Si le personnage de Moserwald se construit à partir d’appellatifs utilisés par les autres, il faut aussi noter qu’il revendique pour lui-même le terme dérogatoire que le narrateur a abandonné. Quand Moserwald dit « moi, le gros juif si prosaïque[68] », il accepte son identité religieuse et sociale, mais c’est justement pour montrer que cette identité d’abord rejetée par le narrateur s’accompagne de qualités de coeur et d’intelligence égales sinon supérieures à celles du narrateur.

Cette brève étude des appellatifs montre bien que les oppositions de surface rapportées par le narrateur sont résolues au niveau de la symbolique des noms et des régularités gouvernant les appellatifs qui fonctionnent comme une structure profonde. Elle montre aussi que Valvèdre appelle la participation du lecteur à la construction et à la déconstruction des personnages plutôt qu’à un processus traditionnel d’identification.

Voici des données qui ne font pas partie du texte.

import Summits.ResolutionOfSingularities.ResolutionOfSingularities.Theorems.FrobeniusLadderFInjectiveMacaulayficationP3d4z4557NewtonKFanChecks
import Summits.ResolutionOfSingularities.ResolutionOfSingularities.Theorems.FrobeniusLadderFInjectiveMacaulayficationP3d4z4557NewtonKCoverChecks
import HarnessLib

/-!
# BED W CLASS ROUTE — THE BINDERS of the class theorem ✓ p656605 `FHalfRowOfNewtonNondegenerate.fHalfRow_of_weaklyNondegenerate` read off the kernel checks:
# fan side (`hV hgen hge hcov hm haA hv hprimAJ hKprim`, `span_A_eq_floor_mul_K`) and NEWTON side (`hmin`: the common minimiser `u₀ c ∈ supp f_W` of every chart)
# (crux `FInjectiveMacaulayfication` stmt-ResolutionOfSingularities-15315, chain w45a; (W-WND) BED W class-route twin, res-L1-w45a-plan-1 R21.40 (2) / R22.2 (1); seat
# res-L1-w45a-stub-3 g12; data = `P3d4z4557NewtonK{FanTables,CoverRecords0–4}`, kernel checks = `P3d4z4557NewtonK{FanChecks,CoverChecks}`)

Support file for crux stmt-ResolutionOfSingularities-15315 (`FrobeniusLadder.FInjectiveMacaulayfication`), chain w45a.
[OURS · L1 W4.5a] — NOT a statement of any manuscript; AI-written, weaker than expert review.

`f_W = z³ + x⁴ + y⁵ + u⁵ + t⁷` (`(x,y,u,t,z) = (X 0,…,X 4)`, char 3), centre `𝔪·K` with generator set `A := genSet 5 AL2`, `AL2 := prodGens 5 KL2` (so `span (x^A) =
span (range x̄ⱼ) * span (x^K)` modulo ANY `F`, §2), chart matrices `Vq c` (`= chartV 5 RAYS CL 441 c`), vertices/neighbours `chartM/chartA 5 AL2 CL 441`, on res-L1-w45a-stub-3 g11's
`Σ_f ∧ Σ(𝔪)` fan (441 unimodular cones). §1 fan-side binders VERBATIM in the shape of `fHalfRow_of_weaklyNondegenerate` (read off ONE-`decide` kernel checks by the soundness
theorems of res-L1-w45a-stub-4's `FanCheckSound*` and res-L1-w45a-stub-2's `FanCheckMulti` / `FanCheckProduct` / `FanCheckChunks`); §2 the product identity and `𝔪 ⊆ √K`;
§3 ★ THE NEWTON SIDE: `support_subset` / `single_mem_support` for `f_W`, and `hmin` — on every chart the tabulated monomial `u₀ c = x_{v(c)}^{e(c)} ∈ supp f_W` minimises every
row functional of `Vq c` over `supp f_W` (the fan refines the Newton fan `Σ_f`; the binder of `NewtonChartLemma.exists_theta_eq_monomial_mul_of_commonMinimiser`).
No definitions, no named facts. [folklore; cite: CoxLittleSchenck2011, §2.3; IshiiSingularities2018, proof of Lemma 4.4.24 (p. 96)]
-/

-- single-problem summit: the doubled namespace component is forced
set_option linter.dupNamespace false

noncomputable section

namespace Summit.ResolutionOfSingularities.ResolutionOfSingularities.Theorems.FInjectiveMacaulayfication.P3d4z4557NewtonKFan

open MvPolynomial
open Summit.ResolutionOfSingularities.ResolutionOfSingularities.Theorems.FInjectiveMacaulayfication
open FanCheckKit FanCheckSound

/-! ## §1 Fan-side binders -/

/-- Every generator of `K` has length 5 (with the specimen-distinct conjunct `CL.length = 441`). -/
theorem klen : (∀ b ∈ KL2.flatten, b.length = 5) ∧ CL.length = 441 := by
  refine ⟨fun b hb => ?_, tlen⟩
  obtain ⟨ch, hch, hbch⟩ := List.mem_flatten.mp hb
  have h := List.all_eq_true.mp check_klen.1 ch hch
  exact allLen_spec h b hbch

/-- ★ THE CENTRE BINDERS: every generator involves a variable (`hprimAJ.1 = hAJ`), and pure powers of all variables lie in `A` (`hprimAJ.2 = hprim`; the centre is `𝔪`-primary). -/
theorem hprimAJ : (∀ e ∈ genSet 5 AL2, ∃ j ∈ (Finset.univ : Finset (Fin 5)), 0 < e j) ∧
    (∀ j ∈ (Finset.univ : Finset (Fin 5)), ∃ N : ℕ, Finsupp.single j N ∈ genSet 5 AL2) ∧ CL.length = 441 :=
  ⟨hAJ_of_check (n := 5) (r := 0) (AL2 := AL2) (RAYS := RAYS) (CL := CL) shapes.1 check_hAJ.1,
    hprim_of_check (n := 5) (r := 0) (AL2 := AL2) (RAYS := RAYS) (CL := CL) (PJ := PJ) shapes.1 check_hprim.1, tlen⟩

/-- The vertices are generators. -/
theorem hm : ∀ c : Fin 441, chartM 5 AL2 CL 441 c ∈ genSet 5 AL2 := hm_of_shapes 5 0 AL2 RAYS CL 441 shapes.1 tlen

/-- The neighbours are generators. -/
theorem haA : ∀ (c : Fin 441) (i : Fin 5), chartA 5 AL2 CL 441 c i ∈ genSet 5 AL2 := haA_of_shapes 5 0 AL2 RAYS CL 441 shapes.1 tlen

/-- The chart matrices are unimodular. -/
theorem hV : ∀ c : Fin 441, IsUnit (((Vq c).map (Nat.cast : ℕ → ℤ)).det) := fun c => by
  rw [hVq c]; exact hV_of_check 5 0 AL2 RAYS CL 441 VinvTL shapes.1 tlen check_det.1 c

/-- (hgen) `V_c a_c i = V_c m_c + e_i`. -/
theorem hgen : ∀ (c : Fin 441) (i : Fin 5), (Finsupp.equivFunOnFinite.symm ((Vq c).mulVec ⇑(chartA 5 AL2 CL 441 c i)) : Fin 5 →₀ ℕ) =
    Finsupp.equivFunOnFinite.symm ((Vq c).mulVec ⇑(chartM 5 AL2 CL 441 c)) + Finsupp.single i 1 := fun c => by
  rw [hVq c]; exact hgen_of_check 5 0 AL2 RAYS CL 441 shapes.1 tlen check_hgen.1 c

/-- (h≥) `m_c` minimises every row of `V_c` over `A`. -/
theorem hge : ∀ (c : Fin 441), ∀ e ∈ genSet 5 AL2, (Finsupp.equivFunOnFinite.symm ((Vq c).mulVec ⇑(chartM 5 AL2 CL 441 c)) : Fin 5 →₀ ℕ) ≤
    Finsupp.equivFunOnFinite.symm ((Vq c).mulVec ⇑e) := fun c => by
  rw [hVq c]; exact hge_of_check 5 0 AL2 RAYS CL 441 shapes.1 tlen check_hge.1 c

/-- `hcov`: the cover identities `(x^e)^K = x^(m c) · y`, `y ∈ I_A^(K-1)`, from the sparse multi-vertex records, block by block. -/
theorem hcov (k : Type) [Field k] : ∀ e ∈ genSet 5 AL2, ∃ (c : Fin 441) (K : ℕ), 1 ≤ K ∧
    ∃ y ∈ (Ideal.span ((fun b : Fin 5 →₀ ℕ => (MvPolynomial.monomial b (1 : k) : MvPolynomial (Fin 5) k)) '' (genSet 5 AL2 : Set (Fin 5 →₀ ℕ)))) ^ (K - 1),
      (MvPolynomial.monomial e (1 : k) : MvPolynomial (Fin 5) k) ^ K = MvPolynomial.monomial (chartM 5 AL2 CL 441 c) 1 * y :=
  FanCheckChunks.hcov_of_blocks k KL2 MV2 RAYS CL 50 441 RLMB shapes.1 tlen check_mvbridge check_hcov

/-- `hv`: the vertex monomials lie in the image of `I_A` modulo any ideal `F`. -/
theorem hv (k : Type) [Field k] (F : Ideal (MvPolynomial (Fin 5) k)) (c : Fin 441) :
    Ideal.Quotient.mk F (monomial (chartM 5 AL2 CL 441 c) (1 : k)) ∈
      Ideal.span ((fun e : Fin 5 →₀ ℕ => Ideal.Quotient.mk F (monomial e (1 : k))) '' (genSet 5 AL2 : Set (Fin 5 →₀ ℕ))) :=
  Ideal.subset_span ⟨_, Finset.mem_coe.mpr (hm c), rfl⟩

/-! ## §2 ★ The centre is the PRODUCT `𝔪·K`; `K` is `𝔪`-primary -/

/-- ★ **THE CERTIFIED CENTRE IS LITERALLY THE PRODUCT `𝔪·K`**: in `k[X]/F` (any `F`), `span (x^A) = span (range x̄ⱼ) * span (x^K)` with `K`'s generator set `genSet 5 KL2` —
by `FanCheckProduct.span_genSet_prodGens` (the generator table `AL2` IS `prodGens 5 KL2`); with the specimen-distinct conjunct. [folklore; cite: CoxLittleSchenck2011, §2.3] -/
theorem span_A_eq_floor_mul_K (k : Type) [Field k] (F : Ideal (MvPolynomial (Fin 5) k)) :
    Ideal.span ((fun e : Fin 5 →₀ ℕ => Ideal.Quotient.mk F (monomial e (1 : k))) '' (genSet 5 AL2 : Set (Fin 5 →₀ ℕ))) =
      Ideal.span (Set.range fun j : Fin 5 => Ideal.Quotient.mk F (X j)) *
        Ideal.span ((fun e : Fin 5 →₀ ℕ => Ideal.Quotient.mk F (monomial e (1 : k))) '' (genSet 5 KL2 : Set (Fin 5 →₀ ℕ))) ∧ CL.length = 441 :=
  ⟨FanCheckProduct.span_genSet_prodGens k F KL2 klen.1, tlen⟩

/-- The pure powers `x^1222, y^1523, u^1523, t^1960, z^916` lie in `K`'s generator set: `hKprim` of the class theorem (so `K` is `𝔪`-primary). [folklore] -/
theorem hKprim : (∀ j : Fin 5, ∃ N : ℕ, Finsupp.single j N ∈ genSet 5 KL2) ∧ CL.length = 441 := by
  have key : ∀ (j : Fin 5) (N : ℕ), (Pi.single j N : Fin 5 → ℕ) ∈ KL2.flatten.map (vecOf 5) → ∃ N : ℕ, Finsupp.single j N ∈ genSet 5 KL2 := by
    intro j N hN
    obtain ⟨l, hl, hlj⟩ := List.mem_map.mp hN
    refine ⟨N, ?_⟩
    have he : expOf 5 l = Finsupp.single j N :=
      DFunLike.coe_injective (by rw [coe_expOf, hlj, Finsupp.single_eq_pi_single])
    rw [← he]
    exact expOf_mem_genSet hl
  obtain ⟨h0, h1, h2, h3, h4, -⟩ := hKpow
  refine ⟨fun j => ?_, tlen⟩
  fin_cases j
  exacts [key 0 _ h0, key 1 _ h1, key 2 _ h2, key 3 _ h3, key 4 _ h4]

/-! ## §3 ★ The Newton side: the support of `f_W` and the common minimisers -/

/-- The support of `f_W = z³ + x⁴ + y⁵ + u⁵ + t⁷` consists of pure powers listed in `SUPPv` (as `Finsupp.single`s): every support vector is `single q.1 q.2` for a tabulated pair. [folklore] -/
theorem support_subset (k : Type) [Field k] (f : MvPolynomial (Fin 5) k) (hf : f = X 4 ^ 3 + X 0 ^ 4 + X 1 ^ 5 + X 2 ^ 5 + X 3 ^ 7) :
    ∀ u ∈ f.support, u = Finsupp.single 4 3 ∨ u = Finsupp.single 0 4 ∨ u = Finsupp.single 1 5 ∨ u = Finsupp.single 2 5 ∨ u = Finsupp.single 3 7 := by
  classical
  have leaf : ∀ (i : Fin 5) (e : ℕ) (u : Fin 5 →₀ ℕ), u ∈ ((X i : MvPolynomial (Fin 5) k) ^ e).support → u = Finsupp.single i e := fun i e u hu => by
    rw [X_pow_eq_monomial] at hu
    exact Finset.mem_singleton.mp (support_monomial_subset hu)
  intro u hu
  rw [hf] at hu
  rcases Finset.mem_union.mp (support_add hu) with hu | hu
  · rcases Finset.mem_union.mp (support_add hu) with hu | hu
    · rcases Finset.mem_union.mp (support_add hu) with hu | hu
      · rcases Finset.mem_union.mp (support_add hu) with hu | hu
        · exact Or.inl (leaf 4 3 u hu)
        · exact Or.inr (Or.inl (leaf 0 4 u hu))
      · exact Or.inr (Or.inr (Or.inl (leaf 1 5 u hu)))
    · exact Or.inr (Or.inr (Or.inr (Or.inl (leaf 2 5 u hu))))
  · exact Or.inr (Or.inr (Or.inr (Or.inr (leaf 3 7 u hu))))

/-- Every pure power of `SUPPv` IS in the support of `f_W` (its coefficient is `1`). [folklore] -/
theorem single_mem_support (k : Type) [Field k] (f : MvPolynomial (Fin 5) k) (hf : f = X 4 ^ 3 + X 0 ^ 4 + X 1 ^ 5 + X 2 ^ 5 + X 3 ^ 7) :
    Finsupp.single (4 : Fin 5) 3 ∈ f.support ∧ Finsupp.single (0 : Fin 5) 4 ∈ f.support ∧ Finsupp.single (1 : Fin 5) 5 ∈ f.support ∧
      Finsupp.single (2 : Fin 5) 5 ∈ f.support ∧ Finsupp.single (3 : Fin 5) 7 ∈ f.support := by
  classical
  subst hf
  refine ⟨?_, ?_, ?_, ?_, ?_⟩ <;>
  · rw [mem_support_iff]
    simp [coeff_add, coeff_X_pow, Finsupp.single_eq_single_iff]

/-- The tabulated minimiser of chart `c` as an exponent: `u₀ c = U0 c` read as a finsupp. -/
theorem coe_u0 (c : Fin 441) : ⇑(Finsupp.equivFunOnFinite.symm (U0 c) : Fin 5 →₀ ℕ) = U0 c := Finsupp.coe_equivFunOnFinite_symm _

/-- `SUPPv` read as finsupps: its members are exactly the five pure powers. [folklore] -/
theorem mem_SUPPv_iff (w : Fin 5 → ℕ) : w ∈ SUPPv ↔ w = ⇑(Finsupp.single (4 : Fin 5) 3) ∨ w = ⇑(Finsupp.single (0 : Fin 5) 4) ∨ w = ⇑(Finsupp.single (1 : Fin 5) 5) ∨
    w = ⇑(Finsupp.single (2 : Fin 5) 5) ∨ w = ⇑(Finsupp.single (3 : Fin 5) 7) := by
  have e4 : (⇑(Finsupp.single (4 : Fin 5) 3) : Fin 5 → ℕ) = ![0, 0, 0, 0, 3] := by
    rw [Finsupp.single_eq_pi_single]; decide
  have e0 : (⇑(Finsupp.single (0 : Fin 5) 4) : Fin 5 → ℕ) = ![4, 0, 0, 0, 0] := by
    rw [Finsupp.single_eq_pi_single]; decide
  have e1 : (⇑(Finsupp.single (1 : Fin 5) 5) : Fin 5 → ℕ) = ![0, 5, 0, 0, 0] := by
    rw [Finsupp.single_eq_pi_single]; decide
  have e2 : (⇑(Finsupp.single (2 : Fin 5) 5) : Fin 5 → ℕ) = ![0, 0, 5, 0, 0] := by
    rw [Finsupp.single_eq_pi_single]; decide
  have e3 : (⇑(Finsupp.single (3 : Fin 5) 7) : Fin 5 → ℕ) = ![0, 0, 0, 7, 0] := by
    rw [Finsupp.single_eq_pi_single]; decide
  rw [e4, e0, e1, e2, e3, SUPPv]
  simp only [List.mem_cons, List.mem_nil_iff, or_false]

/-- ★ Every tabulated minimiser is a support vector of `f_W`. -/
theorem hu₀ (k : Type) [Field k] (f : MvPolynomial (Fin 5) k) (hf : f = X 4 ^ 3 + X 0 ^ 4 + X 1 ^ 5 + X 2 ^ 5 + X 3 ^ 7) (c : Fin 441) :
    (Finsupp.equivFunOnFinite.symm (U0 c) : Fin 5 →₀ ℕ) ∈ f.support := by
  obtain ⟨s4, s0, s1, s2, s3⟩ := single_mem_support k f hf
  have hmem := (mem_SUPPv_iff (U0 c)).mp (hU0_mem c)
  have conv : ∀ u : Fin 5 →₀ ℕ, U0 c = ⇑u → (Finsupp.equivFunOnFinite.symm (U0 c) : Fin 5 →₀ ℕ) = u := fun u hu =>
    DFunLike.coe_injective (by rw [coe_u0, hu])
  rcases hmem with h | h | h | h | h <;> rw [conv _ h]
  exacts [s4, s0, s1, s2, s3]

/-- ★★ **THE NEWTON BINDER `hmin`**: on every chart the tabulated monomial `u₀ c` minimises every row functional of `Vq c` over `supp f_W` — the `Σ_f`-refinement of the fan,
in the shape of `NewtonChartLemma.exists_theta_eq_monomial_mul_of_commonMinimiser`. [folklore; cite: IshiiSingularities2018, proof of Lemma 4.4.24 (p. 96)] -/
theorem hmin (k : Type) [Field k] (f : MvPolynomial (Fin 5) k) (hf : f = X 4 ^ 3 + X 0 ^ 4 + X 1 ^ 5 + X 2 ^ 5 + X 3 ^ 7) (c : Fin 441) :
    ∀ i : Fin 5, ∀ u ∈ f.support, ∑ j, Vq c i j * (Finsupp.equivFunOnFinite.symm (U0 c) : Fin 5 →₀ ℕ) j ≤ ∑ j, Vq c i j * u j := by
  intro i u hu
  have hu' : (⇑u : Fin 5 → ℕ) ∈ SUPPv := by
    rw [mem_SUPPv_iff]
    rcases support_subset k f hf u hu with h | h | h | h | h <;> simp [h]
  have key := hmin_raw c i (⇑u) hu'
  simpa only [Fin.sum_univ_five, coe_u0] using key

end Summit.ResolutionOfSingularities.ResolutionOfSingularities.Theorems.FInjectiveMacaulayfication.P3d4z4557NewtonKFan

end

Puisque le texte de Sand sape les fondations de l’autorité narrative, les valeurs et les normes véhiculées par le texte doivent être décodées par le lecteur qui est amené à suppléer au manque de contrôle du narrateur. En cela, Valvèdre se révèle être un texte placé sous le signe de la modernité et il nous incomberait d’étendre cet examen du personnage à d’autres oeuvres pour déterminer si cette modernité est une constante ou une anomalie dans le canon des romans sandiens.